When the disk is in write-back, we see reasonably low IO utilization (%util column):
rrqm/s wrqm/s r/s w/s rsec/s wsec/s avgrq-sz avgqu-sz await svctm %util 0.00 466.34 0.00 66.34 0.00 4261.39 64.24 0.01 0.21 0.21 1.39 0.00 388.00 0.00 129.00 0.00 12144.00 94.14 0.03 0.23 0.16 2.00 0.00 428.00 0.00 120.00 0.00 4384.00 36.53 0.10 0.86 0.10 1.20 0.00 335.00 0.00 255.00 0.00 19240.00 75.45 0.05 0.21 0.15 3.80 0.00 370.00 0.00 49.00 0.00 3944.00 80.49 0.01 0.24 0.24 1.20 0.00 255.00 0.00 91.00 0.00 11280.00 123.96 0.03 0.35 0.21 1.90 0.00 294.00 0.00 63.00 0.00 2856.00 45.33 0.01 0.13 0.13 0.80 0.00 300.00 0.00 180.00 0.00 11688.00 64.93 0.03 0.19 0.13 2.40 0.00 356.00 0.00 58.00 0.00 3312.00 57.10 0.01 0.12 0.12 0.70
When the write policy is set to write-through, avgqu-sz (average number of requests waiting for the IO device), await (average wait time for the IO request to be served), svctim (how long the drive spends servicing the request) and %util all go up significantly because the writes are going directly to the disk instead of using the cache.
rrqm/s wrqm/s r/s w/s rsec/s wsec/s avgrq-sz avgqu-sz await svctm %util 0.00 273.00 0.00 103.00 0.00 8920.00 86.60 0.52 5.04 3.73 38.40 0.00 178.00 0.00 90.00 0.00 4144.00 46.04 0.59 6.58 5.69 51.20 0.00 267.00 0.00 57.00 0.00 2592.00 45.47 0.27 4.72 4.40 25.10 0.00 320.00 0.00 125.00 0.00 9928.00 79.42 0.67 5.29 3.80 47.50 0.00 267.00 0.00 71.00 0.00 4320.00 60.85 0.35 4.93 4.25 30.20 0.00 412.00 0.00 80.00 0.00 8056.00 100.70 0.41 5.09 4.04 32.30 0.00 303.00 0.00 164.00 0.00 7336.00 44.73 0.79 4.84 3.28 53.80 0.00 412.87 0.00 179.21 0.00 12015.84 67.05 0.97 5.40 3.51 62.87 0.00 303.00 0.00 151.00 0.00 11376.00 75.34 0.76 5.05 3.69 55.70
In periods of low IO utilization, the additional hit from a write-through policy is not necessarily a challenge, but during a peak volume, it can lead to massive performance loss on the database. The learning cycle is calculated from the installation and power-on of the RAID card. If the card was installed and powered on at 10AM, in 90 days, the learning cycle will begin and cause degraded IO. From this, we have a few options:
1) Disable battery learning
This is possible with some interfaces, but presents a big risk of not knowing the health of the battery. If your battery were to fail, but its failure was not reported back up, you could inadvertently lose data.

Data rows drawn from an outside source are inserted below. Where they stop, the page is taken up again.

import Summits.ResolutionOfSingularities.ResolutionOfSingularities.Theorems.WeightedInvariantIota3DropCurveAQSDatum
import Summits.ResolutionOfSingularities.ResolutionOfSingularities.Theorems.WeightedInvariantIota3CurveLexMaxTieFree
import Summits.ResolutionOfSingularities.ResolutionOfSingularities.Theorems.WeightedInvariantKeyRungThreeOfDropCurveTie
import Summits.ResolutionOfSingularities.ResolutionOfSingularities.Theorems.WeightedInvariantHypersurfaceLocalGameEFT4SDimLETwoOpenFinal
import HarnessLib

/-!
# (D-b³-curve) PROVED at curve centres whose Abramovich–Quek–Schober slope is an INTEGER: `b_max = r`, the AQS datum presents `J₃ᵗ`
# and is tie-free, so the ORDER drops at every successor over the closed point
# (door `HypersurfaceCentreConstruction`, stmt-ResolutionOfSingularities-19897; residual (D-b³-curve-TIE) of `stub_keyRungGrHomLE_three`)

Helper for `stub_keyRungGrHomLE_three` (def-free, `--supports 19897`).  Sequel of hand -8's …Iota3DropCurveAQSDatum (the AQS germ
`(y/1, x/1; r, q; rν)` of `f/1` at the curve centre `P = (x, y)` presented by a regular system of parameters of `S`), …Iota3CurveLexMaxTieFree (that
datum is tie-free for its own weights) and hand -7's …Iota3DropCurveB (`dropb3_curve_of_tieFree_datum`).

* **`Iota3.bMax_eq_of_lexMax_weight_one`** — `O` regular local of dimension `2`, excellent; `0 ≠ f` not of monomial type; `(x₁, y₁)` a
  regular system of parameters with `(y₁, x₁; r, 1; rν)` lex-maximal for `(f)`, `ν = ord f`: then `b_max f = r` and `y₁` carries `f` to
  the terminal integer level (`r` is reached by `y₁`; a reached level `b'` gives the admissible centre `(g, x'; b', 1; b'ν)`, so `b' ≤ r` by
  lex-maximality).
* **`Iota3.dropb3_curve_of_integer_slope`** — at a curve centre `P ≠ 𝔪` of a three-dimensional door position with an `S`-presented AQS datum
  of weights `(r, 1)`: for EVERY family `(u, w)` presenting `J₃ᵗ`, `ι₃ᵗ` drops at every `t`-homogeneous successor over the closed point
  (`J₃ᵗ = 𝒥((y, x); (r, 1))` by the cylinder value with `b_max = r`; `htie`/`htie'` by `not_mem_tie(')_of_curve_lexMax`; then
  `dropb3_curve_of_tieFree_datum`).
So the residual (D-b³-curve-TIE) of …KeyRungThreeOfDropCurveTie lives only at curve centres with FRACTIONAL AQS slope (`q ≥ 2`):
the sequel …KeyRungThreeOfDropCurveFrac states that gap list.
[OURS · L1 W4.3 · audit glue; AI work, weaker than expert review; nothing here is a statement of the manuscript under review.]

## References

* D. Abramovich, M. H. Quek, B. Schober, arXiv:2507.01232 (2025), Thm 1.3 (3), Thm 3.5. [AbramovichQuekSchober2025]
* V. Cossart, U. Jannsen, S. Saito, LNM 2270 (2020), Ch. 8. [CossartJannsenSaito2020]
-/

noncomputable section

set_option linter.dupNamespace false -- mandated namespace of this single-conjunct summit

open IsLocalRing Literature.AlgebraicGeometry.Resolution
open Summit.ResolutionOfSingularities.ResolutionOfSingularities.Theorems
open Summit.ResolutionOfSingularities.ResolutionOfSingularities.Theorems.ContactCylinder

namespace Summit.ResolutionOfSingularities.ResolutionOfSingularities.Cruxes.HypersurfaceCentreConstruction.LocalEngine

namespace Iota3

/-! ## `b_max = r` when the lex-maximal weights are `(r, 1)` -/

/-- **The terminal integer contact level of an AQS datum with weights `(r, 1)` is `r`, attained by its contact parameter.**
[OURS · L1 W4.3] [cite: AbramovichQuekSchober2025, Thm 3.5] [cite: CossartJannsenSaito2020, Ch. 8] -/
theorem bMax_eq_of_lexMax_weight_one (O : Type) [CommRing O] [IsRegularLocalRing O] (hS : IsExcellentRing O)
    (hdim : ringKrullDim O = (2 : ℕ)) {f : O} (hf0 : f ≠ 0) (hnm : ¬ IsMonomialType f)
    {x₁ y₁ : O} (hx₁y₁ : Ideal.span {x₁, y₁} = maximalIdeal O) {r ν : ℕ} (hν : (adicOrder f).toNat = ν) (hν1 : 1 ≤ ν)
    (hlex : IsLexMaxWeightedCentreGerm O (Ideal.span {f}) ![y₁, x₁] ![r, 1] (r * ν)) :
    bMax f = r ∧ f ∈ contactFiltration y₁ (bMax f) (bMax f * (adicOrder f).toNat) := by
  obtain ⟨-, hpos, -, -, -, -, hadm, hmax, -⟩ := hlex
  have hr1 : 1 ≤ r := hpos 0
  have hdim2 : ringKrullDim O = 2 := by rw [hdim]; rfl
  obtain ⟨hx₁2, hy₁2⟩ := LocalGameEFTSteepening.not_mem_sq_of_span_pair_eq hdim hx₁y₁
  have hy₁ : y₁ ∈ maximalIdeal O := hx₁y₁ ▸ Ideal.subset_span (by simp)
  -- `r` is reached by `y₁`
  have hreach : f ∈ contactFiltration y₁ r (r * ν) := by
    have h := (Ideal.span_singleton_le_iff_mem _).mp hadm
    rw [AQSHeightTwo.weightedMonomialIdeal_swap, ContactFiltration.weightedMonomialIdeal_eq_contactFiltration hx₁y₁ hr1,
      ← contactFiltration_def] at h
    exact h
  have hf2 : f ∈ maximalIdeal O ^ 2 := mem_sq_of_not_isMonomialType hf0 hnm ⟨y₁, hy₁, hy₁2⟩
  have hle : r ≤ bMax f := le_bMax_of_reaches O hS hf0 hf2 hnm hr1 ⟨y₁, hy₁, hy₁2, by rw [hν]; exact hreach⟩
  -- every reached level is `≤ r`
  obtain ⟨hb1, g, hg, hg2, hgreach⟩ := one_le_bMax_and_reaches O hS hf0 hf2 hnm
  rw [hν] at hgreach
  obtain ⟨x', -, hx'g⟩ := GenericEquimultiplicity.exists_span_pair_eq_maximalIdeal_of_not_mem_sq hdim2 hg hg2
  have hadm' : Ideal.span {f} ≤ weightedMonomialIdeal ![g, x'] ![bMax f, 1] (bMax f * ν) := by
    rw [Ideal.span_singleton_le_iff_mem, AQSHeightTwo.weightedMonomialIdeal_swap,
      ContactFiltration.weightedMonomialIdeal_eq_contactFiltration hx'g hb1, ← contactFiltration_def]
    exact hgreach
  have hrange : Ideal.span (Set.range ![g, x']) = maximalIdeal O := by
    rw [show Set.range ![g, x'] = {g, x'} by
      rw [Matrix.range_cons, Matrix.range_cons, Matrix.range_empty, Set.union_empty, Set.singleton_union],
      Ideal.span_pair_comm, hx'g]
  have hcmp := hmax ![g, x'] ![bMax f, 1] (bMax f * ν) hrange
    (fun i => by fin_cases i; exacts [hb1, Nat.one_pos]) hb1 (Nat.mul_pos hb1 hν1) hadm'
  simp only [Matrix.cons_val_zero, Matrix.cons_val_one, mul_one] at hcmp
  have hge : bMax f ≤ r := by
    rcases hcmp with h1 | ⟨-, h2⟩
    · exfalso
      have : bMax f * ν * r = r * ν * bMax f := by ring
      omega
    · exact Nat.le_of_mul_le_mul_right (by simpa [Nat.mul_comm] using h2) hν1
  have hbr : bMax f = r := le_antisymm hge hle
  refine ⟨hbr, ?_⟩
  rw [hbr, hν]; exact hreach

/-! ## (D-b³-curve) at curve centres with integer AQS slope -/

/-- **(D-b³-curve) WHEN THE AQS SLOPE IS AN INTEGER.**  `k₀` a field; `S` regular local essentially of finite type over `k₀`, `ringKrullDim S = 3`;
`0 ≠ f ∈ 𝔪`; `P ≠ 𝔪` prime with `topStratum ι₀ S f = V(P)`, `S ⧸ P` regular, `¬ dim S_P ≤ 1`; `(x, y, z)` a regular system of parameters with
`(x, y) = P` presenting the AQS germ of `f/1` with weights `(r, 1)`: `IsLexMaxWeightedCentreGerm (S_P) (f/1) ![y/1, x/1] ![r, 1] (rν)`,
`f ∈ 𝔪^ν ∖ 𝔪^{ν+1}`.  Then for every `(u, w)` with `weightedMonomialIdeal u w = jFlatT S f`, at every `t`-homogeneous successor prime `𝔫` of
`cobordantAlgebra' u w` over the closed point, off the vertex, and every `f = (t⁻¹)ᵃ g`, `t⁻¹ ∤ g`, `g/1 ∈ 𝔪_𝔫²`:
`iotaFlatT (B_𝔫) (g/1) < iotaFlatT S f`. [OURS · L1 W4.3 · (D-b³-curve), integer slope] [cite: AbramovichQuekSchober2025, Thm 1.3 (3)] -/
theorem dropb3_curve_of_integer_slope (k₀ : Type) [Field k₀]
    (S : Type) [CommRing S] [Algebra k₀ S] [Algebra.EssFiniteType k₀ S] [IsRegularLocalRing S]
    (f : S) (hd : ringKrullDim S = 3) (hf0 : f ≠ 0) (hf : f ∈ maximalIdeal S)
    (P : Ideal S) [P.IsPrime] (hreg : IsRegularLocalRing (S ⧸ P))
    (hE : topStratum iotaOrdEpsTau S f = {𝔮 | P ≤ 𝔮.asIdeal}) (hP1 : ¬ ringKrullDim (Localization.AtPrime P) ≤ 1)
    (hPm : P ≠ maximalIdeal S) {x y z : S} (hPeq : Ideal.span ({x, y} : Set S) = P) (hxyz : Ideal.span {x, y, z} = maximalIdeal S)
    {r ν : ℕ} (hfν : f ∈ maximalIdeal S ^ ν) (hfν1 : f ∉ maximalIdeal S ^ (ν + 1))
    (hlex : IsLexMaxWeightedCentreGerm (Localization.AtPrime P) (Ideal.span {algebraMap S (Localization.AtPrime P) f})
      ![algebraMap S (Localization.AtPrime P) y, algebraMap S (Localization.AtPrime P) x] ![r, 1] (r * ν))
    {n : ℕ} (u : Fin n → S) (w : Fin n → ℕ) (hpres : ∀ m : ℕ, weightedMonomialIdeal u w m = jFlatT S f m) :
    ∀ (𝔫 : Ideal (cobordantAlgebra' u w)) [𝔫.IsPrime], IsTHomogeneous u w 𝔫 → cobordantT' u w ∈ 𝔫 →
      (maximalIdeal S).map (algebraMap S (cobordantAlgebra' u w)) ≤ 𝔫 →
      ¬ extReesAlgebra.vertexIdeal (weightedMonomialIdeal u w) ≤ 𝔫 →
      ∀ (a : ℕ) (g : cobordantAlgebra' u w), algebraMap S (cobordantAlgebra' u w) f = cobordantT' u w ^ a * g →
        ¬ cobordantT' u w ∣ g →
        algebraMap (cobordantAlgebra' u w) (Localization.AtPrime 𝔫) g ∈ maximalIdeal (Localization.AtPrime 𝔫) ^ 2 →
        iotaFlatT (Localization.AtPrime 𝔫) (algebraMap (cobordantAlgebra' u w) (Localization.AtPrime 𝔫) g) < iotaFlatT S f := by
  classical
  -- tie-freeness of the AQS datum in the curve regime
  have hq1 : ringKrullDim (S ⧸ P) = 1 := ringKrullDim_quotient_eq_one_of_curveCentre hd P hreg hP1 hPm
  have htie : ∀ lam : S, f ∉ weightedMonomialIdeal ![x, y - lam * x ^ r, z] ![1, r + 1, 1] ((r + 1) * ν) :=
    not_mem_tie_of_curve_lexMax hd hf0 hf P hE hP1 hPm hq1 hPeq hxyz hfν hfν1 hlex
  have htie' : 1 = r → f ∉ weightedMonomialIdeal ![y, x, z] ![1, 2, 1] (2 * ν) := by
    rintro rfl
    exact not_mem_tie'_of_curve_lexMax hd hf0 hf P hE hP1 hPm hq1 hPeq hxyz hfν hfν1 hlex
  subst hPeq
  haveI : IsDomain S := isDomain_of_isRegularLocalRing S
  have hdle : ringKrullDim S ≤ 3 := le_of_eq hd
  have hd3 : ringKrullDim S = (3 : ℕ) := by rw [hd]; rfl
  have hrk : (maximalIdeal S).spanFinrank = 3 := by
    have h := IsRegularLocalRing.spanFinrank_maximalIdeal (R := S)
    rw [hd3] at h
    exact_mod_cast h
  have hr1 : 1 ≤ r := hlex.2.1 0
  have hadmO := (Ideal.span_singleton_le_iff_mem _).mp hlex.2.2.2.2.2.2.1
  -- the order and the pair `(x, y)`
  obtain ⟨ν', hν'⟩ := Ordinal.lt_omega0.mp (iotaOrd_lt_omega0_of_ne_zero S hf0)
  obtain ⟨hfν', hfν1'⟩ := (iotaOrd_eq_natCast_iff S f ν').mp hν'
  obtain rfl : ν = ν' := eq_of_mem_pow_of_not_mem_pow hfν hfν1 hfν' hfν1'
  have hν1 : 1 ≤ ν := by
    by_contra h
    have h0 : ν = 0 := by omega
    rw [h0, zero_add, pow_one] at hfν1
    exact hfν1 hf
  have hP₀ : topStratumPrime iotaOrdEpsTau S f = Ideal.span {x, y} :=
    ContactCylinder.topStratumPrime_eq_of_topStratum_eq iotaOrdEpsTau S f hE
  obtain ⟨_, -, -, -, -, hfPν⟩ := topStratumPrime_iotaOrdEpsTau_spec hdle hf0 hf hν'
  rw [hP₀] at hfPν
  have hr₀ : Ideal.span (Set.range ![x, y, z]) = maximalIdeal S := by rw [range_three]; exact hxyz
  have hxg : ∀ i, (![x, y] : Fin 2 → S) i ∈ maximalIdeal S := LocalGameEFTCylinder.mem_maximalIdeal_pair hr₀
  have hli := LocalGameEFTCylinder.linearIndependent_toCotangent_pair hr₀ hrk
  -- the position `(S_P, f/1)`
  set O := Localization.AtPrime (Ideal.span ({x, y} : Set S)) with hO
  haveI : IsRegularLocalRing O := isRegularLocalRing_localization_atPrime S _
  haveI : Algebra.EssFiniteType k₀ O := Algebra.EssFiniteType.comp k₀ S O
  have hexc : IsExcellentRing O := (Stacks07QW_field_holds k₀ k₀ inferInstance).of_essFiniteType inferInstance
  have hdimO : ringKrullDim O = (2 : ℕ) :=
    ringKrullDim_localization_eq_two_of_curveCentre hd (Ideal.span ({x, y} : Set S)) hP1 hPm
  have hdimP : ringKrullDim O ≤ 2 := le_of_eq (hdimO.trans rfl)
  have hf0' : algebraMap S O f ≠ 0 := fun h =>
    hf0 ((injective_iff_map_eq_zero _).mp
      (IsLocalization.injective O (Ideal.span ({x, y} : Set S)).primeCompl_le_nonZeroDivisors) f h)
  obtain ⟨hmax₀, hy2, -, -⟩ := Descent.pair_facts (Ideal.span ({x, y} : Set S)) hxg hli rfl
  have hnm : ¬ IsMonomialType (algebraMap S O f) :=
    JFlatEssSmooth.not_isMonomialType_of_topStratumPrime_eq hdle hf0 hf x y hxg hli hP₀
  have hιP : iotaOrd O (algebraMap S O f) = iotaOrd S f :=
    EquimultipleCentre.iotaOrd_localization_eq_of_mem_pow (Ideal.span ({x, y} : Set S)) le_rfl hν' hfPν
  obtain ⟨hfνO, hfνO1⟩ := (iotaOrd_eq_natCast_iff O _ ν).mp (hιP.trans hν')
  have hνO : (adicOrder (algebraMap S O f)).toNat = ν := by
    obtain ⟨ν₂, -, hν₂, -, h1, h2⟩ := exists_adicOrder_eq_of_not_isMonomialType hf0' hnm
      ⟨_, hmax₀ ▸ Ideal.subset_span (by simp), hy2⟩
    rw [hν₂]; exact (eq_of_mem_pow_of_not_mem_pow hfνO hfνO1 h1 h2).symm
  -- `b_max = r`, the cylinder value `J₃ᵗ = 𝒥((y, x); (r, 1))`, admissibility
  obtain ⟨hbr, hreach⟩ := bMax_eq_of_lexMax_weight_one O hexc hdimO hf0' hnm hmax₀ hνO hν1 hlex
  have hb : 1 ≤ bMax (algebraMap S O f) := by rw [hbr]; exact hr1
  have hcyl : ∀ m : ℕ, (jContact O (algebraMap S O f) m).comap (algebraMap S O) =
      weightedMonomialIdeal ![x, y] ![1, bMax (algebraMap S O f)] m :=
    fun m => cylinder_comap_eq_weightedMonomialIdeal S x y hxg hli f hf0' hnm hreach hb m
  have hJ : ∀ m : ℕ, jFlatT S f m = weightedMonomialIdeal ![y, x] ![r, 1] m := fun m => by
    rw [jFlatT_eq_cylinderAt_jContact S f m hE hdimP, cylinderAt_def, hcyl m, hbr, AQSHeightTwo.weightedMonomialIdeal_swap]
  have hadm : f ∈ weightedMonomialIdeal ![y, x] ![r, 1] (r * ν) := by
    rw [← hJ (r * ν), jFlatT_eq_cylinderAt_jContact S f _ hE hdimP, cylinderAt_def, Ideal.mem_comap,
      ← weightedMonomialIdeal_eq_jContact O hf0' hnm hmax₀ hy2 hb hreach (r * ν), hbr]
    rwa [AQSHeightTwo.weightedMonomialIdeal_swap] at hadmO
  -- hand -7's type (b) order drop with weights `(r, 1)`
  haveI hPyx : (Ideal.span (Set.range ![y, x])).IsPrime := by
    rw [show Set.range ![y, x] = {y, x} by
      rw [Matrix.range_cons, Matrix.range_cons, Matrix.range_empty, Set.union_empty, Set.singleton_union], Ideal.span_pair_comm]
    infer_instance
  have hyxz : Ideal.span (Set.range ![y, x, z]) = maximalIdeal S := by rw [range_three, Set.insert_comm]; exact hxyz
  intro 𝔫 _ hhom hT hM hV a g hfg hTg hg2
  exact dropb3_curve_of_tieFree_datum hyxz hrk Nat.one_pos hr1 (Nat.coprime_one_right r) hν1 hfν hfν1 hadm htie htie' u w
    (fun m => by rw [hpres m, hJ m]) 𝔫 hhom hT hM hV a g hfg hTg hg2

end Iota3

end Summit.ResolutionOfSingularities.ResolutionOfSingularities.Cruxes.HypersurfaceCentreConstruction.LocalEngine

end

2) Utilize different hardware (dual battery, or NVRAM)
There are RAID cards available with dual battery, and the RAID controller intelligently switches between them as needed. Other cards, like the Dell H710 utilize a non-volitile (NVRAM) to back their cache and do not need a battery. These are an optimal choice when you do not have low periods of IO traffic.

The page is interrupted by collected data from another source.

import Summits.HubbardSuperconductivity.HubbardSuperconductivity.Theorems.AnisotropyChordTransferFibre3FinXBSym

/-!
# Route `AnisotropyChord` / H0 rotor rung: FIN combined (rows `N₁` + C) certificate at `L = 15` — cell facts, part `ed`

Kernel facts `xbcCellAny 15 (49/50) 20 la lb (c, bn) = true` (via the symmetric-table evaluator `xbcCellAnyW` of `…FinXBSym`: `rw [← xbcCellAnyW_eq]; decide +kernel`, zero data) for 1 λ-cells of the per-`L` cover
(`…FinXCCover.xbcCheck`; cell design: p3 g6 (g5 generator) scratch `xbc_design.py`, mirrors `xb_mirror.py`/`xc_mirror.py`); assembled in `…FinXBCFifteen`.
Prover seat `hubbard-h0-rotor-p3` g5; helper for piece A = stmt-HubbardSuperconductivity-23918 of rung 19089 (`--supports`, helper class).
WHAT THIS IS NOT: nothing here proves superconductivity in the Hubbard model (rotor TARGET as worded stays FALSE, g15 verdict); kernel facts for the FIN certificate of two hypotheses (rows `N₁`, C) of ONE conditional reduction.  Tree imports only; no sorry, no new axioms.
-/

set_option linter.dupNamespace false

namespace Summit.HubbardSuperconductivity.HubbardSuperconductivity.Theorems.AnisotropyChord.Transfer.Fibre3

namespace FinXB

set_option maxHeartbeats 4000000 in
/-- kernel fact: cell 147 at `L = 15` (certified, c = (1/2 : ℚ), b = 26/20). [folklore] -/
theorem xbc15_147 : xbcCellAny 15 (49/50 : ℚ) 20 9284774580730757 9396191875699527 ((1/2 : ℚ), (26 : ℕ)) = true := by
  rw [← xbcCellAnyW_eq]
  decide +kernel

end FinXB

end Summit.HubbardSuperconductivity.HubbardSuperconductivity.Theorems.AnisotropyChord.Transfer.Fibre3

3) Switch from write-through to force write-back
We tossed around the idea about writing a script that runs out of cron every minute, watches for write-through policy and changes the policy to force-write back so that it will use the cache regardless of the battery status. This would require that we accept the risk of data loss in the event of power outage.
4) Control when we learn
This is perhaps the simplest of the options. Dell provides their OMSA toolset which includes commands to initate a learn cycle, or even delay an upcoming learn cycle for up to seven days. By initiating the cycle at a low period, we are able to minimize degraded service.
For Dell OMSA, we query the time until next learning using “omreport storage battery”. If the next learning is scheduled in the next 24 hours, we force the learn cycle to happen immediately using “omconfig storage battery action=startlearn controller=0 battery=0”. This script is then triggered from cron to happen at off hours for the server’s location and workload. Lastly, this is all bundled up into a RPM package that we can deploy to all of our servers using Spacewalk.
In summary, battery learning on RAID controllers can be a tricky problem to solve. It requires that you understand the risks involved in each of the policy settings, the relative workload of your environment and measure the cost/benefit for the hardware you choose.